◆ What you have to do:
The records below hold a stretch from the line with "Together with parts" through the line with "[SilvermanAEC2009]"; return exactly those lines, ends included, and nothing more.

── Excerpted data ──

import Summits.BirchSwinnertonDyer.BirchSwinnertonDyer.Theorems.GoldfeldAllTwistsTwoConverseTwinAdditivePrimeTwistSelmer
import HarnessLib

set_option linter.dupNamespace false -- namespace `…BirchSwinnertonDyer.BirchSwinnertonDyer…` is the cell's (D-0017 nested layout)
set_option autoImplicit false

/-!
# Twin″ (item 19140) on the additive prime-twist family, III: the `2`-isogeny Selmer sets of the
# twists `49a1^{(−2ℓ)}`, `ℓ ≡ 1 (mod 4)` prime inert in `ℚ(√−7)` (conductor `3136 ℓ²`, type `I₈*` at `2`)

Cell `bsd-goldfeld`, seat `bsd-goldfeld-s1p-c301` (gen 2); `--supports stmt-BirchSwinnertonDyer-19140`. Third
file of the prime-twist descent (`…TwinAdditivePrimeTwistSelmer.lean`, `…TwinAdditivePrimeTwistDescent.lean`):
the same complete `2`-isogeny descent for the second additive base curve `B₋₂ = 49a1^{(−2)}` twisted by
`ℓ`, i.e. for `E_{−2ℓ} : y² = x³ − 42ℓ x² + 448ℓ² x` (`= C₀ • cm7.quadraticTwist (−2ℓ)`), where now the
prime `2` divides all coefficients of two of the homogeneous spaces and a `2`-ADIC local lemma is needed:

* `not_isSoluble_two_of_even_coeffs` — at `p = 2`, with `a = 2c`, `d = 2e`, `d' = 2e'`, `e, e'` odd and
  `e + c + e' ≡ 4 (mod 8)`, the space `w² = d u⁴ + a u²z² + d' z⁴` has no `ℚ₂`-point: in a `ℤ₂`-chart
  `s² = 2(e + ct² + e't⁴)`, so `e + ct² + e't⁴ = 2s₁²`; modulo `8` the left side is odd (`t` even) or
  `e + c + e' = 4` (`t` odd, `t² ≡ 1`), while `2s₁² ∈ {0, 2}` — a finite check in `ℤ/8` (`decide`).
* `mem_of_mem_twoIsogenySelmerGroup_twoPrimeTwist`: **`S(−42ℓ, 448ℓ²) ⊆ {1, 2, 7, 14}`** (real place;
  at `ℓ` the reduced discriminant is `42² − 4·448 = −28 = −7·2²`, a non-residue).
* `mem_of_mem_twoIsogenySelmerGroup'_twoPrimeTwist`: **`S(84ℓ, −28ℓ²) ⊆ {1, −7}`** (at `ℓ`:
  `84² + 112 = 7168 = 7·32²`, `(7/ℓ) = −1`; at `7`: `−1, −2, −2ℓ², −4ℓ²` are non-residues and
  `7 ∥ 7168ℓ²` — kills `−1, 7, −2, 14`; at `2`: the lemma above kills `2` (`1 + 42ℓ − 7ℓ² ≡ 4`) and
  `−14` (`−7 + 42ℓ + ℓ² ≡ 4 (mod 8)`, as `ℓ ≡ 1 (mod 4)`)).
* The consequences (`rank ≤ 1`; `Ш[2] = 0` in rank one; twin″ ⟺ a `2`-adic unit statement) are drawn
  in part IV, `…TwinAdditiveTwoPrimeTwistDescent.lean`, exactly as in part II.

Together with parts I–II and IV this settles the algebraic side of twin″ on two of the three additive base
families of `bsdTwoCMSevenAdditiveRankOne_of_baseTwists` restricted to ONE inert prime (`B₋₁^{(ℓ)}`,
`B₋₂^{(ℓ)}`, `ℓ ≡ 1 (mod 4)`); the third (`B₂^{(−ℓ)}`, `ℓ ≡ 3 (mod 4)`) behaves differently at `2`
(numerically `S = {1,7}`, `S' = {1,2,−7,−14}`) and is not treated. HONEST FRAMING: no `BSD(W,2)` is proved.

## References

* J. H. Silverman, *The Arithmetic of Elliptic Curves*, 2nd ed. (2009), Prop. X.4.9, Thm. X.4.2(a).
  [SilvermanAEC2009]
* D. Zywina, arXiv:2502.01957, Lemma 3.1 (local lemmas reused from `Zywina2025RankTwo.lean`). [Zywina2025]
* R. L. Miller, LMS J. Comput. Math. 14 (2011), Def. 1.1. [Miller2011LMS]
-/

noncomputable section

open scoped Classical

open WeierstrassCurve Literature.NumberTheory.EllipticCurves
open Literature.NumberTheory.EllipticCurves.Zywina2025 (exists_padicInt_of_isSoluble
  isSquare_zmod_of_isSoluble_padic)

namespace Summit.BirchSwinnertonDyer.BirchSwinnertonDyer.Theorems.GoldfeldGoodTwists

/-! ## §1. The `2`-adic local lemma -/

/-- The finite check behind the `2`-adic lemma: in `ℤ/8`, `(2x+1) + (2 − 2x − 2y)T² + (2y+1)T⁴ ≠ 2S²`.
[folklore] -/
private theorem zmod_eight_key :
    ∀ x y T S : ZMod 8, (2 * x + 1) + (2 - 2 * x - 2 * y) * T ^ 2 + (2 * y + 1) * T ^ 4 ≠ 2 * S ^ 2 := by
  decide

/-- Core: `s² = 2 (g + c t² + g' t⁴)` has no solution in `ℤ₂` when `g, g'` are odd and
`g + c + g' ≡ 4 (mod 8)` (`2 ∣ s`; reduce `g + ct² + g't⁴ = 2 s₁²` modulo `8`). [folklore] -/
private theorem not_sq_eq_two_mul_quartic {g c g' : ℤ} (hg : Odd g) (hg' : Odd g')
    (h8 : ((g + c + g' : ℤ) : ZMod 8) = 4) {t s : ℤ_[2]}
    (h : s ^ 2 = (2 : ℤ_[2]) * ((g : ℤ_[2]) + (c : ℤ_[2]) * t ^ 2 + (g' : ℤ_[2]) * t ^ 4)) : False := by
  have hpp : Prime (2 : ℤ_[2]) := by simpa using (PadicInt.prime_p (p := 2))
  have h2s : (2 : ℤ_[2]) ∣ s := hpp.dvd_of_dvd_pow (n := 2) ⟨_, h⟩
  obtain ⟨s₁, rfl⟩ := h2s
  have hg2 : (g : ℤ_[2]) + (c : ℤ_[2]) * t ^ 2 + (g' : ℤ_[2]) * t ^ 4 = 2 * s₁ ^ 2 :=
    (mul_left_cancel₀ hpp.ne_zero (by rw [← h]; ring)).symm
  have hψ := congrArg (PadicInt.toZModPow 3 : ℤ_[2] →+* ZMod (2 ^ 3)) hg2
  simp only [map_add, map_mul, map_pow, map_intCast, map_ofNat] at hψ
  obtain ⟨x, rfl⟩ := hg
  obtain ⟨y, rfl⟩ := hg'
  have hc : ((c : ℤ) : ZMod (2 ^ 3)) = 2 - 2 * (x : ZMod (2 ^ 3)) - 2 * y := by
    have h8' : (((2 * x + 1) + c + (2 * y + 1) : ℤ) : ZMod (2 ^ 3)) = 4 := h8
    push_cast at h8'
    linear_combination h8'
  push_cast at hψ
  rw [hc] at hψ
  exact zmod_eight_key (x : ZMod (2 ^ 3)) y (PadicInt.toZModPow 3 t) (PadicInt.toZModPow 3 s₁) hψ

/-- **`2`-adic local lemma.** If `a = 2c`, `d = 2e`, `d' = 2e'` with `e, e'` odd and
`e + c + e' ≡ 4 (mod 8)`, then `w² = d u⁴ + a u²z² + d' z⁴` has no non-trivial `ℚ₂`-point (both
`ℤ₂`-charts of `exists_padicInt_of_isSoluble` are instances of `not_sq_eq_two_mul_quartic`).
[cite: SilvermanAEC2009, Prop. X.4.9 and Example X.4.10] -/
theorem not_isSoluble_two_of_even_coeffs {a d d' c e e' : ℤ} (ha : a = 2 * c) (hd : d = 2 * e)
    (hd' : d' = 2 * e') (he : Odd e) (he' : Odd e') (h8 : ((e + c + e' : ℤ) : ZMod 8) = 4) :
    ¬ ((twoIsogenyQuartic a d d').map (Int.castRingHom ℚ_[2])).IsSoluble := by
  haveI : Fact (Nat.Prime 2) := ⟨Nat.prime_two⟩
  intro h
  obtain ⟨f, f', hff, t, s, hs⟩ := exists_padicInt_of_isSoluble h
  rcases hff with ⟨rfl, rfl⟩ | ⟨rfl, rfl⟩
  · exact not_sq_eq_two_mul_quartic (c := c) he he' h8 (t := t) (s := s)
      (by rw [hs, ha, hd, hd']; push_cast; ring)
  · have h8' : ((e' + c + e : ℤ) : ZMod 8) = 4 := by rw [← h8]; push_cast; ring
    exact not_sq_eq_two_mul_quartic (c := c) he' he h8' (t := t) (s := s)
      (by rw [hs, ha, hd, hd']; push_cast; ring)

/-! ## §2. Number-theoretic inputs -/

/-- A non-square stays a non-square after multiplication by a nonzero square (in `ℤ/ℓ`, `ℓ` prime).
[folklore] -/
private theorem not_isSquare_mul_sq {l : ℕ} [Fact l.Prime] {a k : ℤ} (hk : ((k : ℤ) : ZMod l) ≠ 0)
    (ha : ¬ IsSquare ((a : ℤ) : ZMod l)) : ¬ IsSquare (((a * k ^ 2 : ℤ)) : ZMod l) := by
  rintro ⟨r, hr⟩
  apply ha
  refine ⟨r * ((k : ℤ) : ZMod l)⁻¹, ?_⟩
  push_cast at hr hk ⊢
  calc (a : ZMod l) = a * ((k : ZMod l) * (k : ZMod l)⁻¹) ^ 2 := by rw [mul_inv_cancel₀ hk]; ring
    _ = a * (k : ZMod l) ^ 2 * ((k : ZMod l)⁻¹) ^ 2 := by ring
    _ = r * r * ((k : ZMod l)⁻¹) ^ 2 := by rw [hr]
    _ = r * (k : ZMod l)⁻¹ * (r * (k : ZMod l)⁻¹) := by ring

/-- `(−7/ℓ) = −1`, `ℓ ≡ 1 (mod 4)` ⇒ `(7/ℓ) = −1`. [folklore] -/
private theorem legendreSym_seven {l : ℕ} [Fact l.Prime] (hl4 : l % 4 = 1)
    (hl7 : legendreSym l (-7) = -1) : legendreSym l 7 = -1 := by
  have hl2 : l ≠ 2 := by rintro rfl; norm_num at hl4
  have h1 : legendreSym l (-1) = 1 := by
    rw [legendreSym.at_neg_one hl2, ZMod.χ₄_nat_one_mod_four hl4]
  have hmul : legendreSym l (-7) = legendreSym l (-1) * legendreSym l 7 := by
    rw [← legendreSym.mul]; norm_num
  rwa [hmul, h1, one_mul] at hl7

/-- `ℓ ≠ 7` when `(−7/ℓ) = −1`. [folklore] -/
private theorem ne_seven {l : ℕ} [Fact l.Prime] (hl7 : legendreSym l (-7) = -1) : l ≠ 7 := by
  rintro rfl
  have h0 : legendreSym 7 (-7) = 0 :=
    (legendreSym.eq_zero_iff 7 (-7)).mpr ((ZMod.intCast_zmod_eq_zero_iff_dvd (-7) 7).mpr ⟨-1, by norm_num⟩)
  rw [h0] at hl7
  norm_num at hl7

/-- A divisor of a power of `2` is nonzero modulo an odd prime. [folklore] -/
private theorem natCast_ne_zero_of_dvd_two_pow {l : ℕ} [Fact l.Prime] (hl2 : l ≠ 2) {k n : ℕ}
    (hk : k ∣ 2 ^ n) : ((k : ℤ) : ZMod l) ≠ 0 := by
  intro h
  have h2 : ((k : ℕ) : ZMod l) = 0 := by exact_mod_cast h
  rw [ZMod.natCast_eq_zero_iff] at h2
  exact hl2 ((Nat.prime_dvd_prime_iff_eq Fact.out Nat.prime_two).mp
    ((Fact.out : l.Prime).dvd_of_dvd_pow (h2.trans hk)))

/-- `7 ∥ 7168 ℓ²` for a prime `ℓ ≠ 7` (`7168 = 7 · 1024`). [folklore] -/
private theorem not_sq_seven_dvd' {l : ℕ} (hl : l.Prime) (hl7 : l ≠ 7) :
    ¬ ((7 : ℤ) ^ 2 ∣ 7168 * (l : ℤ) ^ 2) := by
  intro h
  have h7p : Prime (7 : ℤ) := Int.prime_iff_natAbs_prime.mpr (by norm_num)
  have h1 : (7 : ℤ) ∣ 1024 * (l : ℤ) ^ 2 := by
    have h' : (7 : ℤ) * 7 ∣ 7 * (1024 * (l : ℤ) ^ 2) := by
      rw [← pow_two, show (7 : ℤ) * (1024 * (l : ℤ) ^ 2) = 7168 * (l : ℤ) ^ 2 by ring]; exact h
    exact (mul_dvd_mul_iff_left (by norm_num : (7 : ℤ) ≠ 0)).mp h'
  rcases h7p.dvd_or_dvd h1 with h2 | h2
  · norm_num at h2
  · have h3 : (7 : ℤ) ∣ (l : ℤ) := h7p.dvd_of_dvd_pow h2
    have h4 : (7 : ℕ) ∣ l := by exact_mod_cast h3
    exact hl7 ((Nat.prime_dvd_prime_iff_eq (by norm_num) hl).mp h4).symm

/-- `ℓ ≡ 1 (mod 4)` ⇒ `ℓ ≡ 1` or `5 (mod 8)`, in `ℤ/8`. [folklore] -/
private theorem zmod_eight_of_mod_four {l : ℕ} (hl4 : l % 4 = 1) :
    (l : ZMod 8) = 1 ∨ (l : ZMod 8) = 5 := by
  have h : l % 8 = 1 ∨ l % 8 = 5 := by omega
  rcases h with h | h
  · left; rw [← ZMod.natCast_mod l 8, h]; norm_num
  · right; rw [← ZMod.natCast_mod l 8, h]; norm_num

/-- The two residue computations mod `8` used at the prime `2` (`x = ℓ mod 8 ∈ {1, 5}`). [folklore] -/
private theorem zmod_eight_sums : ∀ x : ZMod 8, x = 1 ∨ x = 5 →
    (1 + 42 * x + -7 * x ^ 2 = 4 ∧ -7 + 42 * x + x ^ 2 = 4) := by
  decide

/-- Non-residues mod `7` used at the prime `7`: `−1`, `−2`, `−4x²`, `−2x²` (`x ≠ 0`). [folklore] -/
private theorem zmod_seven_nonresidues :
    (∀ r : ZMod 7, r * r ≠ -1) ∧ (∀ r : ZMod 7, r * r ≠ -2) ∧
      (∀ x r : ZMod 7, x ≠ 0 → r * r ≠ -4 * x ^ 2) ∧ (∀ x r : ZMod 7, x ≠ 0 → r * r ≠ -2 * x ^ 2) := by
  refine ⟨by decide, by decide, by decide, by decide⟩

───

◆ Task output:
Together with parts I–II and IV this settles the algebraic side of twin″ on two of the three additive base
families of `bsdTwoCMSevenAdditiveRankOne_of_baseTwists` restricted to ONE inert prime (`B₋₁^{(ℓ)}`,
`B₋₂^{(ℓ)}`, `ℓ ≡ 1 (mod 4)`); the third (`B₂^{(−ℓ)}`, `ℓ ≡ 3 (mod 4)`) behaves differently at `2`
(numerically `S = {1,7}`, `S' = {1,2,−7,−14}`) and is not treated. HONEST FRAMING: no `BSD(W,2)` is proved.

## References

* J. H. Silverman, *The Arithmetic of Elliptic Curves*, 2nd ed. (2009), Prop. X.4.9, Thm. X.4.2(a).
  [SilvermanAEC2009]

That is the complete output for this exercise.